Just an indicative example.
Several years ago I rescued a juvenile water skink who was being attacked and chased by nextdoors cat from hell (it's a killer of birds, possums, frogs, lizards and anything smaller than it is and they let it roam freely outside 24/7).
I intervened when I spotted the little skink in a mad panic running onto my front lawn with the cat in hot persuit, I stepped in and had to kick the cat to get it back off and scooped up the poor injured tail-less terrified little skink and brought him inside and placed him in a spare cricket tub full of shredded soft nose tissue paper , and placed him in the ironing basking under a towel in the warmest room in the house to calm down .
I didn't expect him to survive the night, but he did. So very next day I found a local reptile vet and took him to be seen by the vet and assessed.
Poor little guy had a broken lower right jaw , with a nasty penetration wound to his right eye and the back corner of his right side of his mouth. He was as to be expected very scared of us.

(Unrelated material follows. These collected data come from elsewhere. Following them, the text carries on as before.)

import Summits.Ventures.PercRepro.S4UpsCellP11D25
import Summits.Ventures.PercRepro.S4SevenPhi
import Summits.Ventures.PercRepro.S4SevenPhiB
import Summits.Ventures.PercRepro.S4UpsCellP10D25
import Summits.Ventures.PercRepro.RankLevelSetColoopDevice
import Summits.Ventures.PercRepro.RankLevelSetCoreSixColoopFree
import Summits.Ventures.PercRepro.RankLevelSetDeleteColoops
import Summits.Ventures.PercRepro.S1LadderQ
import Summits.Ventures.PercRepro.S2LPColoops
import Summits.Ventures.PercRepro.S1RowNineAll
import Summits.Ventures.PercRepro.S1RowSevenAll
import Summits.Ventures.PercRepro.RankLevelSetPlaneTenPrime

/-!
# PercRepro — THE CORE CELL `(11, 25)` OF THE 11 ROW AT LEVEL `7` BY THE COLOOP DEVICE WITH THE LOSSY LADDER (p7 g23, S4 feeder;
p8's device shape, tools/gen_rowP7.py)

`k = #coloops`: `k = 0` the LP cell `(11, 25)` (`S3LP.s7lp_11_36`, natural constant `77 / 18`); `k = 1` the natural cell `(10, 25)` on the coloop-free core (`S3LP.s7lp_10_35`, `Φ(10,7) ≥ 41 / 36 = κ_1`) through the lossy ladder `S2LP.phi_mul_topCount_le_of_delete_coloops` (`Φ ≤ 2^k·κ + 2(2^k − 1)`); `k ≥ 2` retired by `S1.rls_of_coloops_lossy_q`
(`Φ(11,7) = 77 / 18 ≤ 2(2^2 − 1) = 6`). Hence **`c025_core_seven_eleven_25 : RLS M 11 7`** on every `e`-free core of rank `11`, corank `25`.
Axioms: standard.
-/

open scoped Matroid

namespace PercRepro

namespace ThmN

open Set Matroid

variable {α : Type}

/-- **THE CORE CELL `(11, 25)`, every `e`-free core** — unconditional, by the coloop device with the lossy ladder. -/
theorem c025_core_seven_eleven_25 (M : Matroid α) [M.Finite]
    (hR : M.eRank = (11 : ℕ∞)) (hn : M.E.ncard = 11 + 25)
    (hfree : ∀ e ∈ M.E, ∃ A ⊆ M.E \ {e}, e ∉ M.closure A ∧ e ∉ M.closure ((M.E \ {e}) \ A)) : RLS M 11 7 := by
  classical
  have hfin : M.coloops.Finite := M.ground_finite.subset (Matroid.coloops_subset_ground M)
  set K : Finset α := hfin.toFinset with hKdef
  have hKset : (K : Set α) = M.coloops := by rw [hKdef, Set.Finite.coe_toFinset]
  have hK : ∀ e ∈ K, M.IsColoop e := fun e he => by
    rw [hKdef, Set.Finite.mem_toFinset] at he
    exact he
  have hR' : M.eRank = ((11 : ℕ) : ℕ∞) := hR
  have hKcard : K.card = M.coloops.ncard := by rw [← hKset, Set.ncard_coe_finset]
  by_cases hge : 2 ≤ K.card
  · -- `2` coloops or more: the lossy ladder retires the cell
    exact S1.rls_of_coloops_lossy_q M (p := 9) (q := 7) (c := 2) hR' (by norm_num) (by norm_num) (by omega)
      (by norm_num [S4Ups.phiK_eleven_seven])
  obtain ⟨hn0, hR0, hfree0, -⟩ := delete_coloops_core_data M K hK hR' hn hfree
  by_cases hk0 : K.card = 0
  · -- coloop-free: the natural cell `(11, 25)`
    have hcf : ∀ e ∈ M.E, ¬ M.IsColoop e := by
      intro e _ he
      have : e ∈ (K : Set α) := by rw [hKset]; exact he
      rw [Finset.card_eq_zero.1 hk0] at this
      simp at this
    have hcol : M.coloops = ∅ := coloops_eq_empty_of_forall M hcf
    have hcell := S3LP.s7lp_11_36 M hR' hn hcol (S1.pairs_of_free M hfree) (S1.lines_of_free M hfree)
      (S1.planes_of_free M hfree) (S1.tens_of_free M hfree)
      (fun X hX h => ncard_le_nineteen_of_eRk_le_five_of_free M hfree hX h)
    rw [RLS_iff, S4Ups.phiK_eleven_seven]
    exact hcell
  have hcf0 : ∀ e ∈ (M ＼ (K : Set α)).E, ¬ (M ＼ (K : Set α)).IsColoop e := by
    intro e _
    rw [hKset]
    exact not_isColoop_delete_coloops M e
  have hcol0 : (M ＼ (K : Set α)).coloops = ∅ := coloops_eq_empty_of_forall _ hcf0
  have hpairs0 := S1.pairs_of_free _ hfree0
  have hlines0 := S1.lines_of_free _ hfree0
  have hplanes0 := S1.planes_of_free _ hfree0
  have htens0 := S1.tens_of_free _ hfree0
  have hnineteen0 : ∀ X ⊆ (M ＼ (K : Set α)).E, (M ＼ (K : Set α)).eRk X ≤ 5 → X.ncard ≤ 19 :=
    fun X hX h => ncard_le_nineteen_of_eRk_le_five_of_free _ hfree0 hX h
  · -- exactly 1 coloop (the last case): the natural cell `(10, 25)` on the core, at `41 / 36` through the lossy ladder
    have hk1' : K.card = 1 := by omega
    have hR1 : (M ＼ (K : Set α)).eRank = ((10 : ℕ) : ℕ∞) := by rw [hR0, hk1']
    have hn1 : (M ＼ (K : Set α)).E.ncard = 35 := by rw [hn0, hk1']
    have hcell := S3LP.s7lp_10_35 (M ＼ (K : Set α)) hR1 hn1 hcol0 hpairs0 hlines0 hplanes0 htens0 hnineteen0
    rw [hKset] at hcell
    have hU : (0 : ℚ) ≤ (Matroid.topCount (M ＼ M.coloops) 10 7 : ℚ) := by positivity
    have h : (41 / 36 : ℚ) * (Matroid.topCount (M ＼ M.coloops) 10 7 : ℚ) ≤ (Matroid.midCount (M ＼ M.coloops) 10 7 : ℚ) := by
      linarith
    have hc : M.coloops.ncard = 1 := by omega
    have hmain := S2LP.phi_mul_topCount_le_of_delete_coloops M (p := 10) (q := 7) (c := 1) hR' (by norm_num) (by norm_num) hc
      (Φ := phiK 11 7) (κ := 41 / 36) (by norm_num [S4Ups.phiK_eleven_seven]) h
    rw [RLS_iff]
    exact hmain

end ThmN

end PercRepro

Nonetheless the vet thought he had a chance and told me I could care for him if I was prepared for giving him intensive care while he was been treated for his injuries and any infections resulting from the cat bite/clawing and thought if he made it through the next week he had a better than even chance of recovering, though he'd be blind in the right eye and never survive being released back to the wild, the choices were he put him down or I care for him (I figured he deserved a chance at life (even if as captive lizard)).
There was no prospect of Wires taking him on , as there are no Wires carers in my area or within 2 hours drive and their focus is wild injured birds and marsupials ONLY.
So I brought him back home and set up a hospital tub for him on top of a 5W heatpad and set up a makeshift hide for him and bought some calcium and vitamin powders, a 5% UVB compact and reflector dome and some small crickets and mealworms and lizard pellets (vetafarm and repcal juvi beardie pellets).
I had to give this little 6g skink IM painkiller/broadspectrum antibiotics injections in his back near the shoulders every 2nd day (was terrified of impaling with the tiny diabetic needle every time !!!, I'd never given injections before and I hated inflicting more pain on him in the process), oral antibiotics 2x per day (he hated the taste of this stuff) using a syringe with a plastic catheter needle's plastic tube insert only (in the back corner of his mouth) and liquid calcium , and try to get him to eat some insects (his mouth was too sore to handle solid food so I had to squeeze out the insect "meal/goo" and give him this so he got some protein.
Seems little wild animals soon realise you are trying to help them and he became quiet tame within a week at which stage we thought his chances were good and we named him Lucky.
Injections lasted 3 months. Oral antibiotics 6 months, and he was recovering and thriving and growing and became a wonderful little pet lizard who was ubertame, very inquisitive and super affectionate. He never managed solid food, because his jaw was very badly injured so all his food had be liquid form or soft or a paste/slurry.
Unfortunately 3 months after having his antibiotics stopped , he had a sudden massive relapse and was dead the next day .... I was heart broken. Vet thought he likely had an abscess internally that was a reservoir for the bacteria from the original cat attack injuries and this was what killed him when it ruptured suddenly.
At least Lucky got 9 months of life he wouldn't have had otherwise and his life under our care was full of kindness and very rich. He has special place in my wife's and my hearts and memories and our memories of him are still greatly cherished even 6 yrs down the road. This special little skink was my inspiration to start keeping pet lizards again (this time as an adult (I'd had lots of short term pet lizards and frogs as a child) , and they have become my wife's and my choice of companion animals.
So, as you can see , recovery for a lizard is a long process, even in a young lizard, principally because reptiles have very slow metabolisms cf mammals , healing is very slow from injuries too. Plus they are very good at hiding the fact they are ill.
Keeping a sick / injured lizard warm at all times (including at night) is key to helping them recover as is giving them plenty of high quality insect protein and plenty of time to bask. This was the advice I was given by the vet when I was caring for Lucky.
Kudos to you for caring for your sick beardie , just be patient and keep up the treatment and you'll likely have a wonderful pet in the long run.